Go line by line through the data and copy those with the word "Theorems".
○ ○ ○ ○
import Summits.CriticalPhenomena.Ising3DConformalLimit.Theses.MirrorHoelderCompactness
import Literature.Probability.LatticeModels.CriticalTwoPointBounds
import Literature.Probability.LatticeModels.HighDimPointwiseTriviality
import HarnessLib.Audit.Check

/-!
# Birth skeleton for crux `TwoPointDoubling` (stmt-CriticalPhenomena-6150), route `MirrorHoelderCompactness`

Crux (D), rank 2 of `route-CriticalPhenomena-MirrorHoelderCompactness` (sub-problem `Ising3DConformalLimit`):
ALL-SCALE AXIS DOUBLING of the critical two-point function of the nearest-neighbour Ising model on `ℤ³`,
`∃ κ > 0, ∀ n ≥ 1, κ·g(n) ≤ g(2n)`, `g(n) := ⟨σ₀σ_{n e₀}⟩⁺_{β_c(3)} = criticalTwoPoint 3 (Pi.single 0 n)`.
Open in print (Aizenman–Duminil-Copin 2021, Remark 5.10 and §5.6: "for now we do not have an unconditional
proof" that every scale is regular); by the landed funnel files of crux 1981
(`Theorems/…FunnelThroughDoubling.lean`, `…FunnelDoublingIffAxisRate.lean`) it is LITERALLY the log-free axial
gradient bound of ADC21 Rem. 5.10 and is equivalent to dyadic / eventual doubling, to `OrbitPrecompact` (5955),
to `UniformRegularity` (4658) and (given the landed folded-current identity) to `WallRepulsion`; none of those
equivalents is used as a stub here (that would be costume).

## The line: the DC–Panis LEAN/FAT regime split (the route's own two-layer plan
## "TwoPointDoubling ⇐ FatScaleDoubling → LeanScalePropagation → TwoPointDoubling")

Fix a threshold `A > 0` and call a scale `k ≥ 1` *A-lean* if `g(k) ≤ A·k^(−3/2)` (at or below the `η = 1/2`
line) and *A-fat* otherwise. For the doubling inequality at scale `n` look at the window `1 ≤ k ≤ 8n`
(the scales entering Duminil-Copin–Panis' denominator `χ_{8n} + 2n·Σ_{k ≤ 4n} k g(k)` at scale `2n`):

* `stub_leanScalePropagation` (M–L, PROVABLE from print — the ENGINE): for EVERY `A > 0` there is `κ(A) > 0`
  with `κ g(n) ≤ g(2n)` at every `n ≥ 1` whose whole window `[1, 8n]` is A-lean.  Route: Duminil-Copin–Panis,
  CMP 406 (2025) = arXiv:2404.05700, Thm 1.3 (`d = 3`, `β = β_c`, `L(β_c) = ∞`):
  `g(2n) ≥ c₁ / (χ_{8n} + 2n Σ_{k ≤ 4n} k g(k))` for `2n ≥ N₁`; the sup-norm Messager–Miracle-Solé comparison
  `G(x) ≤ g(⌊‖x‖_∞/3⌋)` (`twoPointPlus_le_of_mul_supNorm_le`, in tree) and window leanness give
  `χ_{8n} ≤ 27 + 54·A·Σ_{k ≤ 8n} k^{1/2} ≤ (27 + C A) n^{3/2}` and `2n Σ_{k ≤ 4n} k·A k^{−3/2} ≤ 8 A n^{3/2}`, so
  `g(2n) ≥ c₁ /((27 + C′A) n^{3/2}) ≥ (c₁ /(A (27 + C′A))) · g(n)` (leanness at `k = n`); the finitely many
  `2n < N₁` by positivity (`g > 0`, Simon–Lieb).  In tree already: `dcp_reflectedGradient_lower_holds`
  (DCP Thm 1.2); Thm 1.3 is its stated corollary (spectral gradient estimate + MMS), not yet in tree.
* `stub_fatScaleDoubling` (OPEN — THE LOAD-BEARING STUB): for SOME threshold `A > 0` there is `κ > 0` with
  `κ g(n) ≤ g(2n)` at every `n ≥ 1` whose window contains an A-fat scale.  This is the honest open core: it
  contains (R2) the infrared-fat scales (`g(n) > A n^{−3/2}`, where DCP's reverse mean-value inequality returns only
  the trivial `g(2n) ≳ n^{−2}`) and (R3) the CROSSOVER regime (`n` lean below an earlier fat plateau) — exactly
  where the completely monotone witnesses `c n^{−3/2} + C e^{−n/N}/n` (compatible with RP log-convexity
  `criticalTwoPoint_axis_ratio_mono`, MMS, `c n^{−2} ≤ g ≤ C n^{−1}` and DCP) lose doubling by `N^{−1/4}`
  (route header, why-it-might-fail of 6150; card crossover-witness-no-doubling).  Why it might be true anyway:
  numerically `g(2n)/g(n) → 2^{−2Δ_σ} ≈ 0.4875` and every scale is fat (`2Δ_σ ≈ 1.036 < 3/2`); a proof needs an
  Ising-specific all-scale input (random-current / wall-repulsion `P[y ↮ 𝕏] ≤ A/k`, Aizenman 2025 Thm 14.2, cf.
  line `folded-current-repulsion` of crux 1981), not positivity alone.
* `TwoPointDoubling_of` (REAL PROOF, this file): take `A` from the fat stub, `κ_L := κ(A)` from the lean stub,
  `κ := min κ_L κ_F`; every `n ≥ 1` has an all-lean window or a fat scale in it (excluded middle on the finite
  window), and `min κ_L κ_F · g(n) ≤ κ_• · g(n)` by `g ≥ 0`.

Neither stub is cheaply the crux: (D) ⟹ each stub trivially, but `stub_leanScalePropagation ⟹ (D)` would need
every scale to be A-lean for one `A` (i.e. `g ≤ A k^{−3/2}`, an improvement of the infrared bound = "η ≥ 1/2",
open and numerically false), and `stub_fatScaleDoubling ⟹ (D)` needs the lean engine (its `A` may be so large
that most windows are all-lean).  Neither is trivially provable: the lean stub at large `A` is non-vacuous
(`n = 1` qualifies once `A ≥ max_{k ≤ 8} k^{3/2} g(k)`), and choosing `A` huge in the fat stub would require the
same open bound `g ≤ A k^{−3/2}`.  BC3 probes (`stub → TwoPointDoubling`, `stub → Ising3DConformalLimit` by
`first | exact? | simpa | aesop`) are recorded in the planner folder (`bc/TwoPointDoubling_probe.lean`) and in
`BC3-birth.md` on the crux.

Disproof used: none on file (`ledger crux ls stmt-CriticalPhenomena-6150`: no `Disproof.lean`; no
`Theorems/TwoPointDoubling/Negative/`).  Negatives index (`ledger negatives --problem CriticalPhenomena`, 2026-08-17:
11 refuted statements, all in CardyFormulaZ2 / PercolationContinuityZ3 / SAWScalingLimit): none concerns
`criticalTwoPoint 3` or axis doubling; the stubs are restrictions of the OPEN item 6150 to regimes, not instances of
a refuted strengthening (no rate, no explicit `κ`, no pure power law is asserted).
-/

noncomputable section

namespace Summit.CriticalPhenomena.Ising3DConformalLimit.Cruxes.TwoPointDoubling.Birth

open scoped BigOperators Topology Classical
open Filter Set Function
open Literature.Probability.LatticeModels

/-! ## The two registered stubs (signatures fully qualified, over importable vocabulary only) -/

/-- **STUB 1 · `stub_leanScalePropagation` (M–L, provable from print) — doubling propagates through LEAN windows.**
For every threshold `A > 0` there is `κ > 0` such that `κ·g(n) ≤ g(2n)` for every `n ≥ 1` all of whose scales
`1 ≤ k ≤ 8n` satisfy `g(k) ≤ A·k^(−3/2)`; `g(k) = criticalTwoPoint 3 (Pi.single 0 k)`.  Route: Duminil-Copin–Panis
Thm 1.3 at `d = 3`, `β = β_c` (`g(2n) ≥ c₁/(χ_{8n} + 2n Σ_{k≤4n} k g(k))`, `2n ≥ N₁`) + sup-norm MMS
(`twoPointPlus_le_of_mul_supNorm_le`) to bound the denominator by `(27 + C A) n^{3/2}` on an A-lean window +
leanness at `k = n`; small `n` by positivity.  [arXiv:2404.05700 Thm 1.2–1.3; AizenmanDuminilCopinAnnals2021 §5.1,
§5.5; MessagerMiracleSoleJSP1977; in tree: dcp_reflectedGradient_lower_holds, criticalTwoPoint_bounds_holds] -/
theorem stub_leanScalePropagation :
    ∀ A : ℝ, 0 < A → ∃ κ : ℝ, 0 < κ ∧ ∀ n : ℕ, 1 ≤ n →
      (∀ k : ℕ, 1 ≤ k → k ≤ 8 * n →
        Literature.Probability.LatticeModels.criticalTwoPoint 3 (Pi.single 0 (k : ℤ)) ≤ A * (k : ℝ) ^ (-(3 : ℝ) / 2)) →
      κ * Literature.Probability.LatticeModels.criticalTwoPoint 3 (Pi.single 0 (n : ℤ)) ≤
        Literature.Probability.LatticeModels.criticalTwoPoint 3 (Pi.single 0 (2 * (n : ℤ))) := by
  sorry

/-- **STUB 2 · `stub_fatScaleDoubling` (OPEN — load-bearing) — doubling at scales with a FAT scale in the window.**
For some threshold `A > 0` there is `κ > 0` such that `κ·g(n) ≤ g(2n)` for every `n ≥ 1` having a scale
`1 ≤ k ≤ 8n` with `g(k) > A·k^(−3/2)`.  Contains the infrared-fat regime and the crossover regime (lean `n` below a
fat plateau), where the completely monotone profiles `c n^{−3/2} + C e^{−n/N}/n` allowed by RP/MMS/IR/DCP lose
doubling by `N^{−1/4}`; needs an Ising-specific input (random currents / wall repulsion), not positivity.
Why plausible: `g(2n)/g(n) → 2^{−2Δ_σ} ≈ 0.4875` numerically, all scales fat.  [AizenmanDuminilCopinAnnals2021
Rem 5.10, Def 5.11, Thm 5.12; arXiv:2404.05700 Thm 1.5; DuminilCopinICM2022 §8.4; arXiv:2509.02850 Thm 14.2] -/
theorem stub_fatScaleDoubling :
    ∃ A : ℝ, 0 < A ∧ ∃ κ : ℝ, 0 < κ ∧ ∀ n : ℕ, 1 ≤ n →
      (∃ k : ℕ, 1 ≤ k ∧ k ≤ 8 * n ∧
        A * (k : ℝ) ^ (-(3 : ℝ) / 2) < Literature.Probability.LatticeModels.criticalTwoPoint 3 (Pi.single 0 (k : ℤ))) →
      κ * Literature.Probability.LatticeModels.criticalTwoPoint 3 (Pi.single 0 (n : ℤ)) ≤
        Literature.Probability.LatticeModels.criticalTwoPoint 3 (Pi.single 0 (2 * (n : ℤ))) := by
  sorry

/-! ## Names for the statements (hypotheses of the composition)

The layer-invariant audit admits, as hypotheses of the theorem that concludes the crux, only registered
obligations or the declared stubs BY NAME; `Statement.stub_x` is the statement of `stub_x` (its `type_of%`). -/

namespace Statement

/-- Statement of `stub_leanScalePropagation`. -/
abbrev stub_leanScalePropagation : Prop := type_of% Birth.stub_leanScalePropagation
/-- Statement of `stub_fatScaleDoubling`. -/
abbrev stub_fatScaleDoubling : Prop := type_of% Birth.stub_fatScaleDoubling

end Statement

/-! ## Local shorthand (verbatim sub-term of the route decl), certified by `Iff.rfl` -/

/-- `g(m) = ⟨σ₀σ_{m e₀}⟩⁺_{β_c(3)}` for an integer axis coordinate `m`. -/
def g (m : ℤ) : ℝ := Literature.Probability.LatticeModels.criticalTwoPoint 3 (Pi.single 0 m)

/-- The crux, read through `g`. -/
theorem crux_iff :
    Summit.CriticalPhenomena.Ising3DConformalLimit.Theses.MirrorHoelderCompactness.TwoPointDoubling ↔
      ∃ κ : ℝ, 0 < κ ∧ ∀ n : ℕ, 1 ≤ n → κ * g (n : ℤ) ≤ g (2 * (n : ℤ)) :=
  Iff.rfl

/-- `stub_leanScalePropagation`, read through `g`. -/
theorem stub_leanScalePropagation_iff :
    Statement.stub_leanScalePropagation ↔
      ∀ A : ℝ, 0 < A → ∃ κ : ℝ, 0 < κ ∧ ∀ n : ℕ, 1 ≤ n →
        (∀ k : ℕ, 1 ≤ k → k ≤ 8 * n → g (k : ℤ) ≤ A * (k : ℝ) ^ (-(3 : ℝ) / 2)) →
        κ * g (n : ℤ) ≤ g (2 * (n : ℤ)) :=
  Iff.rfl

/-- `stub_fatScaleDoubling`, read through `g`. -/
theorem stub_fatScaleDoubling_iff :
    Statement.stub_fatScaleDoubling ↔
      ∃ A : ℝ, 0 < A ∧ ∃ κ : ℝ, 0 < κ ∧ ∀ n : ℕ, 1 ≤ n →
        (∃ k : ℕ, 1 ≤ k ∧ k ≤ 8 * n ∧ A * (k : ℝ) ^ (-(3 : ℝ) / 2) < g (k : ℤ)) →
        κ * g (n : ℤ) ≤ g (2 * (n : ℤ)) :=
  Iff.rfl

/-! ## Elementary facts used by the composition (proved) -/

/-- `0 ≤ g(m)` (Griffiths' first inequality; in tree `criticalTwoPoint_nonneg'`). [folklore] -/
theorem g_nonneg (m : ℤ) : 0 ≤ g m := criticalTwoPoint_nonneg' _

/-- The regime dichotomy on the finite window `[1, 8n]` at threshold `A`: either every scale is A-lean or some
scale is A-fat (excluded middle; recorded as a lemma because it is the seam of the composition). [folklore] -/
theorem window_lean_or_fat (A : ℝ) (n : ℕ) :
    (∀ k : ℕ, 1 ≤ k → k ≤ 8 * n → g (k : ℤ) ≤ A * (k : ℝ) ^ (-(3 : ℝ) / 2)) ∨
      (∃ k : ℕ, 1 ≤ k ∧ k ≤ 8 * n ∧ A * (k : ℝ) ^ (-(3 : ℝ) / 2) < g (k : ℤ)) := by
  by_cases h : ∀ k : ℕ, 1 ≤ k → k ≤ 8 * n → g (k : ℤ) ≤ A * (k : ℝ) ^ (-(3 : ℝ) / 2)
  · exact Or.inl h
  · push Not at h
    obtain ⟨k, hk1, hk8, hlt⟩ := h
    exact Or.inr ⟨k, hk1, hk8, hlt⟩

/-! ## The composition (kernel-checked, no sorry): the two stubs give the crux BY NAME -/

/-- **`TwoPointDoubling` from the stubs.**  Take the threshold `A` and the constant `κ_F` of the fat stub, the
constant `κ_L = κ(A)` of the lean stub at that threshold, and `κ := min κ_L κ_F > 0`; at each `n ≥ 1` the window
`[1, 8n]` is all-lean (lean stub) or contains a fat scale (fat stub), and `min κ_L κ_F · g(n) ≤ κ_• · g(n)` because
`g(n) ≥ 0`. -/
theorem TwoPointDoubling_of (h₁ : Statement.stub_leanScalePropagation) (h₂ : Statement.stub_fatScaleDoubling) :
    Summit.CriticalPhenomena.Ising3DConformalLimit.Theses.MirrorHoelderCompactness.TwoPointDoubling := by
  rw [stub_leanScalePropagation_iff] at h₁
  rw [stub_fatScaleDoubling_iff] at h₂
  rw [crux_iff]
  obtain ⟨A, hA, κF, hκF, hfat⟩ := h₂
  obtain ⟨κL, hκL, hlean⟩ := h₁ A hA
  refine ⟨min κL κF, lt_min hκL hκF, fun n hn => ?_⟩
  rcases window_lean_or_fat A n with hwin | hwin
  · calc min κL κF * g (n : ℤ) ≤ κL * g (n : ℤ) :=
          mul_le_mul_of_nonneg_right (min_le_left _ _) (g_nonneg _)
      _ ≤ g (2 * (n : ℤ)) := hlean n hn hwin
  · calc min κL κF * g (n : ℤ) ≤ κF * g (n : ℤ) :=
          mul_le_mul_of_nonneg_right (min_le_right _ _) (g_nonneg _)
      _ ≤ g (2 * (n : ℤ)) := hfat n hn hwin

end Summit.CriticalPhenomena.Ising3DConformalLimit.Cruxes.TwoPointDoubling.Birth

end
○ ○ ○ ○
THE COMPLETED TASK:
(`Theorems/…FunnelThroughDoubling.lean`, `…FunnelDoublingIffAxisRate.lean`) it is LITERALLY the log-free axial
`Theorems/TwoPointDoubling/Negative/`).  Negatives index (`ledger negatives --problem CriticalPhenomena`, 2026-08-17:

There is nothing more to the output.